As the orchestra concertmaster is always a violinist, it seems natural that great conductors are often great violinists. Here we list some of the most notable.
When a feature writer for Great British Life magazine interviewed Sir Neville Marriner, the English violinist who founded and conducted the orchestra at the Academy of St. Martin in the Fields, in 2008, he asked the aging virtuoso what he would like written on his tombstone. Pausing for just a moment, Marriner replied simply, “Follow the beat.”
That could be the most basic of instructions for the aspiring instrumentalist of any type, violinists included. But it’s also something a conductor might say, which Marriner was as well. He wasn’t alone in becoming known as much for conducting as he was a violinist.
There is a handful of violinists who proved equally adept with the conductor’s baton as they were with their fine violins and fine violin bows. Standouts among them include:
Gustavo Dudamel – Among the younger (born in 1981) violinists-turned-conductors, he ventured onto the podium already at the age of 14, where he was studying in his native Venezuela. By the age of 19 he was appointed the music director of the South American country’s national youth orchestra, and five years later was developing a global reputation, with multiple invitations to conduct in European capitals. He is now the music director of the Simón Bolívar Symphony Orchestra, the Los Angeles Philharmonic, and the Opéra national de Paris.
Maxim Vengerov – Born in Russia (1974) and now an Israeli, Vengerov won the International Karol Lipinski and Henryk Wieniawsk Young Violin Player Competition at the age of 10. His career took him throughout Europe, Asia and Africa before being appointed in 2010 as the first chief conductor of the Menuhin Festival Gstaad Orchestra.
Pinchas Zukerman – Born in 1948 in Tel Aviv to Holocaust survivors, the accomplished violinist and violist first played the recorder (age 4), then the clarinet, and next the violin. Studying at the Julliard School under Isaac Stern, he made his New York City debut at the age of 15, and at 19 soloed under the direction of Leonard Bernstein with the New York Philharmonic.

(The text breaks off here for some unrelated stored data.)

import Summits.QuantumFields.GaugeBoot.HaarShiftUniqueness
import Summits.QuantumFields.GaugeBoot.TiltedBoxLimitHaarShift
import HarnessLib

/-!
# At strong coupling the tilted and the cubic limit states coincide, and Class T = Class B = {the DLR state} (gauge-boot, Class B / Class T)

HONEST FRAMING (cell `pub-gaugeboot`, page 1 of every file): the venture produces certified bounds
on lattice expectations at stated coupling, gauge group, dimension and torus size; NOT a mass gap,
NOT a continuum limit, NOT a string tension; NOT Yang–Mills-summit-bearing (barriers
`FixedCouplingUltralocality`, `PerturbativeInvisibility`). STRONG-COUPLING structural statements
(`6(d-1) N |β| < 1`); nothing at the couplings of the cell's certificates.

## Content

Sequel of `HaarShiftDLR.lean` (Haar-shift states = DLR states) and `HaarShiftUniqueness.lean`
(at `6(d-1) N |β| < 1` there is exactly one Haar-shift probability state):

* `setOf_isHaarShiftState_eq_ymGibbsMeasures` — for every real `β`:
  `{μ probability | IsHaarShiftState ρ β μ} = 𝒢(β)` as sets;
* ★ `IsHaarShiftState.isInfiniteVolumeLimit_of_small` — at strong coupling a Haar-shift state is
  THE infinite-volume limit: the FULL sequence of torus Wilson states converges to it
  (`hasUniqueInfiniteVolumeLimit_of_subsingleton`);
* ★★ `TiltedRP.tiltedBoxLimitPoints_eq_infiniteVolumeLimitPoints_of_small` — at strong coupling
  the limit points of the 45°-TILTED boxes and of the CUBIC tori are the same set (a singleton):
  this discharges, in Dobrushin's regime, the relation left open in `TiltedBoxLimitClass.lean`
  ("equal under Gibbs uniqueness, not shown here"); `…_suN`;
* ★★ `TiltedRP.TiltedClassState.exists_classBState_eq_of_small` /
  `IsHaarShiftState.exists_classBState_eq_of_small` — at strong coupling (`0 ≤ β`) every Class-T
  state, indeed every Haar-shift probability state, is the measure of a Class-B state: Class T and
  Class B quantify over the same single state there (`ClassBState.toTiltedClassState` is the other
  direction, every `β`);
* ★★★ `TiltedRP.isEmpty_tiltedClassState_of_neg_of_small_uN` — the `U(N)` form of
  "Class T is empty at small negative coupling in every dimension" (`HaarShiftUniqueness.lean` has
  `SU(N)`).

References: R. L. Dobrushin (1968); H.-O. Georgii (2011) Thm. 1.33, Ch. 8; S. Friedli, Y. Velenik
(2017) Lemma 6.30; V. Kazakov, Z. Zheng, arXiv:2203.11360 §3.1. Folklore; the Class-B/T statements
are the cell's own bookkeeping.
-/

noncomputable section

open MeasureTheory
open scoped ComplexOrder ComplexConjugate
open Literature.Probability.LatticeModels (Site)
open Literature.MathematicalPhysics.QuantumLattice
open Literature.MathematicalPhysics.QuantumFieldTheory (haarProbability)

namespace Summit.QuantumFields.GaugeBoot

variable {d N : ℕ} {G : Type} [Group G] [TopologicalSpace G] [IsTopologicalGroup G]
  [CompactSpace G] [MeasurableSpace G] [BorelSpace G] [T2Space G] [SecondCountableTopology G]
variable (ρ : G →* Matrix (Fin N) (Fin N) ℂ)

/-! ## Haar-shift probability states as a set -/

/-- **The Haar-shift probability states are exactly the DLR states, as a set identity** (every
real `β`; `HaarShiftDLR.isHaarShiftState_iff_mem_ymGibbsMeasures`). [folklore] -/
theorem setOf_isHaarShiftState_eq_ymGibbsMeasures (hρ : Continuous ρ) (β : ℝ) :
    {μ : Measure (LGConfig d G) | IsProbabilityMeasure μ ∧ IsHaarShiftState ρ β μ} =
      ymGibbsMeasures ρ β := by
  ext μ
  constructor
  · rintro ⟨hprob, hμ⟩
    haveI := hprob
    exact mem_ymGibbsMeasures_of_isHaarShiftState ρ hρ hμ
  · intro hμ
    have hG : Literature.Probability.LatticeModels.IsGibbsMeasure (ymSpecification ρ β) μ := hμ
    exact ⟨hG.isProbabilityMeasure, isHaarShiftState_of_mem_ymGibbsMeasures ρ hρ hμ⟩

/-! ## At strong coupling a Haar-shift state is THE infinite-volume limit -/

section Limit

/-- ★ **At strong coupling the full sequence of torus Wilson states converges to any given
Haar-shift probability state** (`6(d-1) N |β| < 1`): uniqueness of the DLR state gives a unique
infinite-volume limit (`hasUniqueInfiniteVolumeLimit_of_subsingleton`), and the Haar-shift state is
one of its limit points (`IsHaarShiftState.mem_infiniteVolumeLimitPoints_of_small`). [folklore] -/
theorem IsHaarShiftState.isInfiniteVolumeLimit_of_small (hρ : Continuous ρ) {β : ℝ}
    (hβ : 6 * ((d - 1 : ℕ) : ℝ) * N * |β| < 1) {μ : Measure (LGConfig d G)}
    [IsProbabilityMeasure μ] (hμ : IsHaarShiftState ρ β μ) :
    IsInfiniteVolumeLimit (d := d) ρ β μ := by
  obtain ⟨ν, hν, hpts⟩ := hasUniqueInfiniteVolumeLimit_of_subsingleton (d := d) ρ hρ β
    (subsingleton_ymGibbsMeasures_allGroups ρ hρ hβ)
  have hmem := hμ.mem_infiniteVolumeLimitPoints_of_small ρ hρ hβ
  rw [hpts, Set.mem_singleton_iff] at hmem
  rw [hmem]
  exact hν

/-- At strong coupling the set of infinite-volume limit points is the singleton of any Haar-shift
probability state. [folklore] -/
theorem IsHaarShiftState.infiniteVolumeLimitPoints_eq_singleton_of_small (hρ : Continuous ρ)
    {β : ℝ} (hβ : 6 * ((d - 1 : ℕ) : ℝ) * N * |β| < 1) {μ : Measure (LGConfig d G)}
    [IsProbabilityMeasure μ] (hμ : IsHaarShiftState ρ β μ) :
    infiniteVolumeLimitPoints (d := d) ρ β = {μ} := by
  ext ν
  rw [Set.mem_singleton_iff]
  constructor
  · intro hν
    exact (hμ.eq_of_mem_infiniteVolumeLimitPoints_of_small ρ hρ hβ hν).symm
  · rintro rfl
    exact hμ.mem_infiniteVolumeLimitPoints_of_small ρ hρ hβ

end Limit

/-! ## Tilted and cubic limit points coincide at strong coupling -/

namespace TiltedRP

variable {i j : Fin d}

/-- **Every tilted limit point is a cubic torus limit point at strong coupling** (`6(d-1) N |β| < 1`,
either sign of `β`): tilted limit points are Haar-shift probability states
(`isHaarShiftState_of_mem_tiltedBoxLimitPoints`), and such a state is a torus limit point
(`IsHaarShiftState.mem_infiniteVolumeLimitPoints_of_small`). [folklore] -/
theorem tiltedBoxLimitPoints_subset_infiniteVolumeLimitPoints_of_small (hρ : Continuous ρ) {β : ℝ}
    (hβ : 6 * ((d - 1 : ℕ) : ℝ) * N * |β| < 1) :
    tiltedBoxLimitPoints d i j ρ β ⊆ infiniteVolumeLimitPoints (d := d) ρ β := by
  intro μ hμ
  haveI := isProbabilityMeasure_of_mem_tiltedBoxLimitPoints hμ
  exact (isHaarShiftState_of_mem_tiltedBoxLimitPoints ρ hρ hμ).mem_infiniteVolumeLimitPoints_of_small
    ρ hρ hβ

/-- ★★ **At strong coupling the limit points of the 45°-tilted boxes and of the cubic tori are the
SAME set** (`6(d-1) N |β| < 1`; both are the singleton of the unique DLR state). In
`TiltedBoxLimitClass.lean` this relation was left open ("equal under Gibbs uniqueness, not shown
here"); this is the Dobrushin-regime case. [folklore] -/
theorem tiltedBoxLimitPoints_eq_infiniteVolumeLimitPoints_of_small (hρ : Continuous ρ) {β : ℝ}
    (hβ : 6 * ((d - 1 : ℕ) : ℝ) * N * |β| < 1) :
    tiltedBoxLimitPoints d i j ρ β = infiniteVolumeLimitPoints (d := d) ρ β := by
  refine Set.Subset.antisymm (tiltedBoxLimitPoints_subset_infiniteVolumeLimitPoints_of_small ρ hρ hβ)
    fun ν hν => ?_
  obtain ⟨μ, hμ⟩ := tiltedBoxLimitPoints_nonempty (d := d) (i := i) (j := j) (ρ := ρ) hρ β
  haveI := isProbabilityMeasure_of_mem_tiltedBoxLimitPoints hμ
  have h := (isHaarShiftState_of_mem_tiltedBoxLimitPoints ρ hρ hμ).eq_of_mem_infiniteVolumeLimitPoints_of_small
    ρ hρ hβ hν
  rw [← h]
  exact hμ

/-- ★ At strong coupling the tilted limit points form the singleton of the unique DLR state: any
Haar-shift probability state. [folklore] -/
theorem tiltedBoxLimitPoints_eq_singleton_of_small (hρ : Continuous ρ) {β : ℝ}
    (hβ : 6 * ((d - 1 : ℕ) : ℝ) * N * |β| < 1) {μ : Measure (LGConfig d G)}
    [IsProbabilityMeasure μ] (hμ : IsHaarShiftState ρ β μ) :
    tiltedBoxLimitPoints d i j ρ β = {μ} := by
  rw [tiltedBoxLimitPoints_eq_infiniteVolumeLimitPoints_of_small ρ hρ hβ,
    hμ.infiniteVolumeLimitPoints_eq_singleton_of_small ρ hρ hβ]

/-! ## Class T = Class B at strong coupling -/

/-- ★★ **At strong coupling every Class-T state is the measure of a Class-B state** (`0 ≤ β`,
`6(d-1) N β < 1`): its measure is a torus limit point (`TiltedClassState.μ_mem_infiniteVolumeLimitPoints_of_small`)
and torus limit points are Class B there (`thermodynamicLimitIsClassB_allGroups`). With
`ClassBState.toTiltedClassState` (every `β`): Class T and Class B quantify over the same single state
at strong coupling. -/
theorem TiltedClassState.exists_classBState_eq_of_small [NeZero d] (hρ : Continuous ρ) {β : ℝ}
    (hβ0 : 0 ≤ β) (hβ : 6 * ((d - 1 : ℕ) : ℝ) * N * β < 1) (ω : TiltedClassState d i j ρ β) :
    ∃ ω' : ClassBState d ρ β, ω'.μ = ω.μ :=
  thermodynamicLimitIsClassB_allGroups ρ hρ hβ0 hβ ω.μ
    (ω.μ_mem_infiniteVolumeLimitPoints_of_small ρ hρ (by rwa [abs_of_nonneg hβ0]))

end TiltedRP

/-- ★★ **At strong coupling every Haar-shift probability state is the measure of a Class-B state**
(`0 ≤ β`, `6(d-1) N β < 1`): the loop equations alone already force all three reflection
positivities and all lattice symmetries there. -/
theorem IsHaarShiftState.exists_classBState_eq_of_small [NeZero d] (hρ : Continuous ρ) {β : ℝ}
    (hβ0 : 0 ≤ β) (hβ : 6 * ((d - 1 : ℕ) : ℝ) * N * β < 1) {μ : Measure (LGConfig d G)}
    [IsProbabilityMeasure μ] (hμ : IsHaarShiftState ρ β μ) : ∃ ω : ClassBState d ρ β, ω.μ = μ :=
  thermodynamicLimitIsClassB_allGroups ρ hρ hβ0 hβ μ
    (hμ.mem_infiniteVolumeLimitPoints_of_small ρ hρ (by rwa [abs_of_nonneg hβ0]))

/-- ★★ At strong coupling (`0 ≤ β`, `6(d-1) N β < 1`) a Haar-shift probability state is reflection
positive for EVERY diagonal mirror (it is Class B). Contrast: at `-1/(6(d-1)N) < β < 0` it is
reflection positive for NO diagonal mirror (`false_of_haarShift_diagRP_of_neg_of_small`, `ρ`
non-trivial). -/
theorem IsHaarShiftState.diagRP_of_small [NeZero d] (hρ : Continuous ρ) {β : ℝ} (hβ0 : 0 ≤ β)
    (hβ : 6 * ((d - 1 : ℕ) : ℝ) * N * β < 1) {μ : Measure (LGConfig d G)} [IsProbabilityMeasure μ]
    (hμ : IsHaarShiftState ρ β μ) {i j : Fin d} (hij : i ≠ j) :
    IsReflectionPositiveFor (configDiagSwapZd (G := G) i j) (diagHalfEdges i j) μ := by
  obtain ⟨ω, hω⟩ := hμ.exists_classBState_eq_of_small ρ hρ hβ0 hβ
  rw [← hω]
  exact ω.diagRP i j hij

/-! ## `SU(N)` and `U(N)` -/

section Unitary

open Literature.MathematicalPhysics.QuantumFieldTheory in
/-- ★★ **`SU(N)` at strong coupling: tilted and cubic limit points coincide** (`6(d-1) N |β| < 1`). -/
theorem TiltedRP.tiltedBoxLimitPoints_eq_infiniteVolumeLimitPoints_of_small_suN {d N : ℕ}
    {i j : Fin d} {β : ℝ} (hβ : 6 * ((d - 1 : ℕ) : ℝ) * N * |β| < 1) :
    tiltedBoxLimitPoints d i j (fundamentalRep (Fin N)) β =
      infiniteVolumeLimitPoints (d := d) (fundamentalRep (Fin N)) β := by
  haveI : SecondCountableTopology (Matrix (Fin N) (Fin N) ℂ) :=
    inferInstanceAs (SecondCountableTopology (Fin N → Fin N → ℂ))
  haveI : SecondCountableTopology (Matrix.specialUnitaryGroup (Fin N) ℂ) :=
    Topology.IsEmbedding.subtypeVal.secondCountableTopology
  exact TiltedRP.tiltedBoxLimitPoints_eq_infiniteVolumeLimitPoints_of_small (fundamentalRep (Fin N))
    (continuous_fundamentalRep (Fin N)) hβ

open Literature.MathematicalPhysics.QuantumFieldTheory in
/-- ★★★ **`U(N)`, `N ≥ 1`, any `d`, `i ≠ j`, `-1/(6(d-1)N) < β < 0`: Class T is empty** (the
`SU(N)` form is `TiltedRP.isEmpty_tiltedClassState_of_neg_of_small_suN`). -/
theorem TiltedRP.isEmpty_tiltedClassState_of_neg_of_small_uN {d N : ℕ} {i j : Fin d} (hij : i ≠ j)
    (hN : 1 ≤ N) {β : ℝ} (hβ : β < 0) (hsmall : 6 * ((d - 1 : ℕ) : ℝ) * N * |β| < 1) :
    IsEmpty (TiltedRP.TiltedClassState d i j (unitaryFundamentalRep (Fin N) ℂ) β) := by
  haveI : NeZero N := ⟨by omega⟩
  haveI : SecondCountableTopology (Matrix.unitaryGroup (Fin N) ℂ) :=
    IsUnitaryModel.secondCountableTopology _ (isUnitaryModel_unitaryFundamentalRep N)
  obtain ⟨z, hz, -⟩ := IsUnitaryModel.exists_central (unitaryFundamentalRep (Fin N) ℂ)
    (isUnitaryModel_unitaryFundamentalRep N)
  refine TiltedRP.isEmpty_tiltedClassState_of_neg_of_small (unitaryFundamentalRep (Fin N) ℂ) hij
    (continuous_unitaryFundamentalRep (Fin N) ℂ) ⟨z, ?_⟩ hβ hsmall
  rw [hz]
  simp only [Matrix.trace_neg, Matrix.trace_one, Fintype.card_fin, Complex.neg_re,
    Complex.natCast_re]
  have hN' : (0 : ℝ) < N := by exact_mod_cast hN
  linarith

end Unitary

end Summit.QuantumFields.GaugeBoot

He first conducted (at age 22) the English Chamber Orchestra and has been the principal guest conductor of the Royal Philharmonic Orchestra since 2009.
Georges Enesco – Born in 1881 in the Kingdom of Romania, Enescu is considered perhaps the greatest of musicians ever from that country – so much so his picture is on the country’s official currency and the village of his birth was renamed “George Enescu” in his honor. His debut as a conductor was leading the Philadelphia Orchestra at Carnegie Hall in New York City.
Yehudi Menuhin – A prodigy from his first performances as a child, the New York born (1916) violinist had an illustrious career as both a player and a conductor. But he might be most famously remembered for his performances in World War II for Allied soldiers and surviving inmates of concentration camps shortly after their liberation in 1945. While criticized for playing under the direction of a German conductor in 1947 with the Berlin Philharmonic, Menuhin clarified that the conductor (Wilhelm Furtwangler) had saved Jewish musicians fleeing Nazism, and that music in Germany transcended the Nazis.
Lorin Maazel – Somewhat the exception in this list, Maazel is best known as a conductor (and less so as a violinist) as he began studying conducting at the age of 7 and his debut as a conductor was in Los Angeles at age 8. Later, he conducted orchestras from Cleveland to New York, Los Angeles, Pittsburgh, and toured internationally most of his life (1930-2014). It bears noting his parents both had musical careers, and his grandfather, Isaac Maazel (1873-1925), was the concertmaster violinist with the Metropolitan Opera.
Eugène-Auguste Ysaÿe – The Belgian-born (1858) violinist was in his time referred to as “The King (or Tsar) of the Violin,” and was the son of a local orchestra conductor. His turn to conducting at midlife was driven in part by health challenges, particularly in his hands, but he embraced that along with teaching and composing for the remainder of his life.
Other violinists who are noted also as conductors include Gideon Kremer and Itzhak Perlman.
Perhaps the work of Marriner lives on most prolifically, as it seems his early performances as a violinist AND a conductor of the Academy of St. Martin in the Fields provides ample work that gets played again and again on classical radio programs. He followed the beat – and the beat now follows him.